Follow the code pipeline to wait until the training job is complete

In [None]:
from IPython.core.display import HTML

HTML('<a target="_blank" href="https://{0}.console.aws.amazon.com/codesuite/codepipeline/pipelines/{1}/view?region={0}">Code Pipeline</a>'.format(region, pipeline_name))

While we are waiting for the code pipeline to run, let's take a look at the model `run.py` code.  

* We can see the XGBoost SageMaker estimator define in the `get_training_params` method.
* The `training_uri` and  `validation_uri` are loaded from the `inputData.json` file in the data directory.

In [None]:
!pygmentize ../model/run.py

Once the training and baseline job is complete we can inspect the exeriment metrics.

In [None]:
from sagemaker import analytics
model_analytics = analytics.ExperimentAnalytics(experiment_name=model_name)
analytics_df = model_analytics.dataframe()

if (analytics_df.shape[0] == 0):
    raise(Exception('Please wait.  No training or baseline jobs'))
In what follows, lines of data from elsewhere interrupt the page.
/-- **THE U-a5 JUNCTION: a symplectic lift of `φ(𝟙)` for `e^*Θ₀`, built from a marking of `A₀` and read through `a`.**
Let `m` mark the complex abelian variety `A₀` by `[J, a]` (`u = m.r`), `φ` a level-`N` structure on the abelian scheme
`ofAbelianVariety A₀ → Spec ℂ` whose sections READ as marking points (`(σᵢ).left = (u vᵢ).left` as maps `Spec ℂ → A₀`, with
`a⁻¹ v̂ᵢ ≡ eᵢ/N` — the output shape of ★ `LevelStructure.exists_of_torsionBasis` fed with `xᵢ := u vᵢ`), `Θ₀` a divisor on
`A₀`, and `ζ` a compatible system of primitive roots for which the Weil pairing of `Θ₀` on points read at `x̃/M`, `ỹ/M`
through `a` is `ζ_M ^ E_δ(x, y)` (`hpair`, an INPUT).  Then, with `e : A₁ ≅ A₀` the identity-fibre isomorphism
(★ `fibreIdIso`), there is a symplectic lift `Λ` of `φ` at `𝟙` for the witness `e^*Θ₀` with `Λ.ζ = ζ` whose whole tower is
read through `a` on `A₀`: `a⁻¹ v̂ ≡ x̃/M ⟹ e(Λ_M(x)) = u(v)`.  Proof: ★ `exists_of_iso` along `e⁻¹`, ★
`weilPairingLevel_pullback_eq` along `e`, ★ `map_fibreIdIso_restrictPt_id_of_left_eq`, ★ (b)
`exists_symplecticLift_of_levelReading`. [cite: Lan2013PELCompactifications, §1.3.6 Def. 1.3.6.2 (p. 80) and Lemma 1.3.6.5 (p. 81)]
[cite: Milne2005ShimuraVarieties, §6 Thm. 6.11 p. 74 and §12 (63) p. 116] [cite: MumfordAV1970, §20 (property (3) of e_n, p. 186)] -/
theorem exists_symplecticLift_id_of_levelReading_along (m : SiegelAdelicMarking J a A₀)
    (φ : (ofAbelianVariety A₀).LevelStructure g N) (Θ₀ : CartierDivisor A₀.X.left)
    (e : ((ofAbelianVariety A₀).fibre (𝟙 (Spec (.of ℂ)))).toAbelianVariety ≅ A₀) (he : e = fibreIdIso (ofAbelianVariety A₀))
    (ζ : ℕ → ℂ) (hζ : ∀ ⦃M : ℕ⦄, N ∣ M → M ≠ 0 → IsPrimitiveRoot (ζ M) M)
    (hζ_pow : ∀ ⦃M : ℕ⦄ (k : ℕ), N ∣ M → M ≠ 0 → k ≠ 0 → ζ (k * M) ^ k = ζ M)
    (hpair : ∀ ⦃M : ℕ⦄, N ∣ M → ∀ (hMΩ : (M : ℂ) ≠ 0) (x y : Fin g ⊕ Fin g → ZMod M)
      (P Q : A₀.torsionPoints ℂ (M : ℤ)),
      (∀ v, AdelicCongr ((a⁻¹ : gspFinAdelic δ) : GL (Fin g ⊕ Fin g) finAdeleQ) 1 v
          (fun i => ((x i).val : ℚ) / M) → (P : A₀.Points ℂ) = m.r v) →
      (∀ w, AdelicCongr ((a⁻¹ : gspFinAdelic δ) : GL (Fin g ⊕ Fin g) finAdeleQ) 1 w
          (fun i => ((y i).val : ℚ) / M) → (Q : A₀.Points ℂ) = m.r w) →
      haveI := AbelianVariety.isDominant_toSchemeHom_zsmul_of_ne_zero A₀ hMΩ
      A₀.weilPairingLevel Θ₀ P Q = ζ M ^ (AbelianSchemeOver.typeFormMod δ M x y).val)
    (hlevel : ∀ i : Fin g ⊕ Fin g, ∃ v : Fin g ⊕ Fin g → ℚ,
      AdelicCongr ((a⁻¹ : gspFinAdelic δ) : GL (Fin g ⊕ Fin g) finAdeleQ) 1 v
          (fun j => (((Pi.single i (1 : ZMod N) : Fin g ⊕ Fin g → ZMod N) j).val : ℚ) / N) ∧
        @Eq (Spec (.of ℂ) ⟶ A₀.X.left) (φ.σ i).left (m.r v).left) :
    haveI := AbelianVariety.isDominant_toSchemeHom_iso_hom e
    ∃ Λ : φ.SymplecticLift (𝟙 (Spec (.of ℂ))) (Θ₀.pullback (AbelianVariety.Hom.toSchemeHom e.hom)) δ,
      (∀ M, Λ.ζ M = ζ M) ∧
      ∀ ⦃M : ℕ⦄, N ∣ M → M ≠ 0 → ∀ (x : Fin g ⊕ Fin g → ZMod M) (v : Fin g ⊕ Fin g → ℚ),
        AdelicCongr ((a⁻¹ : gspFinAdelic δ) : GL (Fin g ⊕ Fin g) finAdeleQ) 1 v (fun i => ((x i).val : ℚ) / M) →
          AlgPoints.map e.hom.hom.hom.hom
            ((Λ.lift M (Multiplicative.ofAdd x)) :
              ((ofAbelianVariety A₀).fibre (𝟙 (Spec (.of ℂ)))).toAbelianVariety.Points ℂ) = m.r v := by
  classical
  haveI := AbelianVariety.isDominant_toSchemeHom_iso_hom e
  -- the identity fibre `A₁`; `e = fibreIdIso : A₁ ≅ A₀`
  let A₁ := ((ofAbelianVariety A₀).fibre (𝟙 (Spec (.of ℂ)))).toAbelianVariety
  have hinv : ∀ P : A₁.Points ℂ, AlgPoints.map e.inv.hom.hom.hom (AlgPoints.map e.hom.hom.hom.hom P) = P := by
    subst he; exact (ofAbelianVariety A₀).map_fibreIdIso_inv_map_hom
  have hhom : ∀ Q : A₀.Points ℂ, AlgPoints.map e.hom.hom.hom.hom (AlgPoints.map e.inv.hom.hom.hom Q) = Q := by
    subst he; exact (ofAbelianVariety A₀).map_fibreIdIso_hom_map_inv
  -- the sections read at `𝟙` through `e` (★ p713965 §5)
  have hread₁ : ∀ (σ : (ofAbelianVariety A₀).Sections) (P : A₀.Points ℂ), @Eq (Spec (.of ℂ) ⟶ A₀.X.left) σ.left P.left →
      AlgPoints.map e.hom.hom.hom.hom ((ofAbelianVariety A₀).restrictPt (𝟙 (Spec (.of ℂ))) σ) = P := by
    subst he; exact fun σ P h => AbelianSchemeOver.map_fibreIdIso_restrictPt_id_of_left_eq A₀ h
  -- the marking of the identity fibre: `u₁ = e⁻¹ ∘ u`
  obtain ⟨m₁, -, hm₁⟩ := m.exists_of_iso e.symm
  have hm₁' : ∀ v, m₁.r v = AlgPoints.map e.inv.hom.hom.hom (m.r v) := hm₁
  -- `hpair` moved to the fibre along `e`
  have hpair₁ : ∀ ⦃M : ℕ⦄, N ∣ M → ∀ (hMΩ : (M : ℂ) ≠ 0) (x y : Fin g ⊕ Fin g → ZMod M)
      (P Q : A₁.torsionPoints ℂ (M : ℤ)),
      (∀ v, AdelicCongr ((a⁻¹ : gspFinAdelic δ) : GL (Fin g ⊕ Fin g) finAdeleQ) 1 v
          (fun i => ((x i).val : ℚ) / M) → (P : A₁.Points ℂ) = m₁.r v) →
      (∀ w, AdelicCongr ((a⁻¹ : gspFinAdelic δ) : GL (Fin g ⊕ Fin g) finAdeleQ) 1 w
          (fun i => ((y i).val : ℚ) / M) → (Q : A₁.Points ℂ) = m₁.r w) →
      haveI := AbelianVariety.isDominant_toSchemeHom_zsmul_of_ne_zero A₁ hMΩ
      A₁.weilPairingLevel (Θ₀.pullback (AbelianVariety.Hom.toSchemeHom e.hom)) P Q =
        ζ M ^ (AbelianSchemeOver.typeFormMod δ M x y).val := by
    intro M hM hMΩ x y P Q hP hQ
    haveI := AbelianVariety.isDominant_toSchemeHom_zsmul_of_ne_zero A₁ hMΩ
    haveI := AbelianVariety.isDominant_toSchemeHom_zsmul_of_ne_zero A₀ hMΩ
    let P' : A₀.torsionPoints ℂ (M : ℤ) := ⟨AlgPoints.map e.hom.hom.hom.hom P.1, AbelianVariety.map_mem_torsionPoints _ P.2⟩
    let Q' : A₀.torsionPoints ℂ (M : ℤ) := ⟨AlgPoints.map e.hom.hom.hom.hom Q.1, AbelianVariety.map_mem_torsionPoints _ Q.2⟩
    have hP' : ∀ v, AdelicCongr ((a⁻¹ : gspFinAdelic δ) : GL (Fin g ⊕ Fin g) finAdeleQ) 1 v
        (fun i => ((x i).val : ℚ) / M) → (P' : A₀.Points ℂ) = m.r v := fun v hv => by
      change AlgPoints.map e.hom.hom.hom.hom P.1 = m.r v
      rw [hP v hv, hm₁', hhom]
    have hQ' : ∀ w, AdelicCongr ((a⁻¹ : gspFinAdelic δ) : GL (Fin g ⊕ Fin g) finAdeleQ) 1 w
        (fun i => ((y i).val : ℚ) / M) → (Q' : A₀.Points ℂ) = m.r w := fun w hw => by
      change AlgPoints.map e.hom.hom.hom.hom Q.1 = m.r w
      rw [hQ w hw, hm₁', hhom]
    rw [AbelianVariety.weilPairingLevel_pullback_eq e.hom Θ₀ P Q P' Q' rfl rfl]
    exact hpair hM hMΩ x y P' Q' hP' hQ'
  -- `hlevel` read at `𝟙` through `e`
  have hlevel₁ : ∀ i : Fin g ⊕ Fin g, ∃ v : Fin g ⊕ Fin g → ℚ,
      AdelicCongr ((a⁻¹ : gspFinAdelic δ) : GL (Fin g ⊕ Fin g) finAdeleQ) 1 v
          (fun j => (((Pi.single i (1 : ZMod N) : Fin g ⊕ Fin g → ZMod N) j).val : ℚ) / N) ∧
        (ofAbelianVariety A₀).restrictPt (𝟙 (Spec (.of ℂ))) (φ.σ i) = m₁.r v := by
    intro i
    obtain ⟨v, hv, hσ⟩ := hlevel i
    refine ⟨v, hv, ?_⟩
    rw [hm₁', ← hread₁ (φ.σ i) (m.r v) hσ, hinv]
  -- ★ (b) on the fibre
  obtain ⟨Λ, hΛζ, hread⟩ :=
    exists_symplecticLift_of_levelReading φ (Θ₀.pullback (AbelianVariety.Hom.toSchemeHom e.hom)) m₁ ζ hζ hζ_pow
      hpair₁ hlevel₁
  refine ⟨Λ, hΛζ, fun M hM hM₀ x v hv => ?_⟩
  rw [hread hM hM₀ x v hv, hm₁', hhom]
pd.set_option('display.max_colwidth', 100) # Increase column width to show full copmontent name
cols = ['TrialComponentName', 'DisplayName', 'SageMaker.InstanceType', 
        'train:rmse - Last', 'validation:rmse - Last'] # return the last rmse for training and validation
analytics_df[analytics_df.columns & cols].head(2)

## Test Dev Deployment

One the endpoint has been deployed and awaiting approval, we can begin some tests.

In [None]:
codepipeline = boto3.client('codepipeline')

def get_pipeline_stage(pipeline_name, stage_name):
    response = codepipeline.get_pipeline_state(name=pipeline_name)
    for stage in response['stageStates']:
        if stage['stageName'] == stage_name:
            return stage
        
# Get last execution id
deploy_dev = get_pipeline_stage(pipeline_name, 'DeployDev')
if not 'latestExecution' in deploy_dev:
    raise(Exception('Please wait.  Deploy dev not started'))
    
execution_id = deploy_dev['latestExecution']['pipelineExecutionId']
dev_endpoint_name = 'mlops-{}-dev-{}'.format(model_name, execution_id)

print('endpoint name: {}'.format(dev_endpoint_name))

Wait until the dev endpoint is in service (this can take up to 10 minutes)

In [None]:
sm = boto3.client('sagemaker')

while True:
    try:
        response = sm.describe_endpoint(EndpointName=dev_endpoint_name)
        print("Endpoint status: {}".format(response['EndpointStatus']))
        if response['EndpointStatus'] == 'InService':
            break
    except ClientError as e:
        print(e.response["Error"]["Message"])
    time.sleep(10)

In [None]:
import numpy as np
from tqdm import tqdm

try:
    # Support SageMaker v2 SDK: https://sagemaker.readthedocs.io/en/stable/v2.html
    from sagemaker.predictor import Predictor
    from sagemaker.serializers import CSVSerializer
    def get_predictor(endpoint_name):
        xgb_predictor = Predictor(endpoint_name)
        xgb_predictor.serializer = CSVSerializer()
        return xgb_predictor
except:
    # Fallback to SageMaker v1.70 SDK
    from sagemaker.predictor import RealTimePredictor, csv_serializer
    def get_predictor(endpoint_name):
        xgb_predictor = RealTimePredictor(endpoint_name)
        xgb_predictor.content_type = 'text/csv'
        xgb_predictor.serializer = csv_serializer
        return xgb_predictor

def predict(predictor, data, rows=500):
    split_array = np.array_split(data, round(data.shape[0] / float(rows)))
    predictions = ''
    for array in tqdm(split_array):
        predictions = ','.join([predictions, predictor.predict(array).decode('utf-8')])
    return np.fromstring(predictions[1:], sep=',')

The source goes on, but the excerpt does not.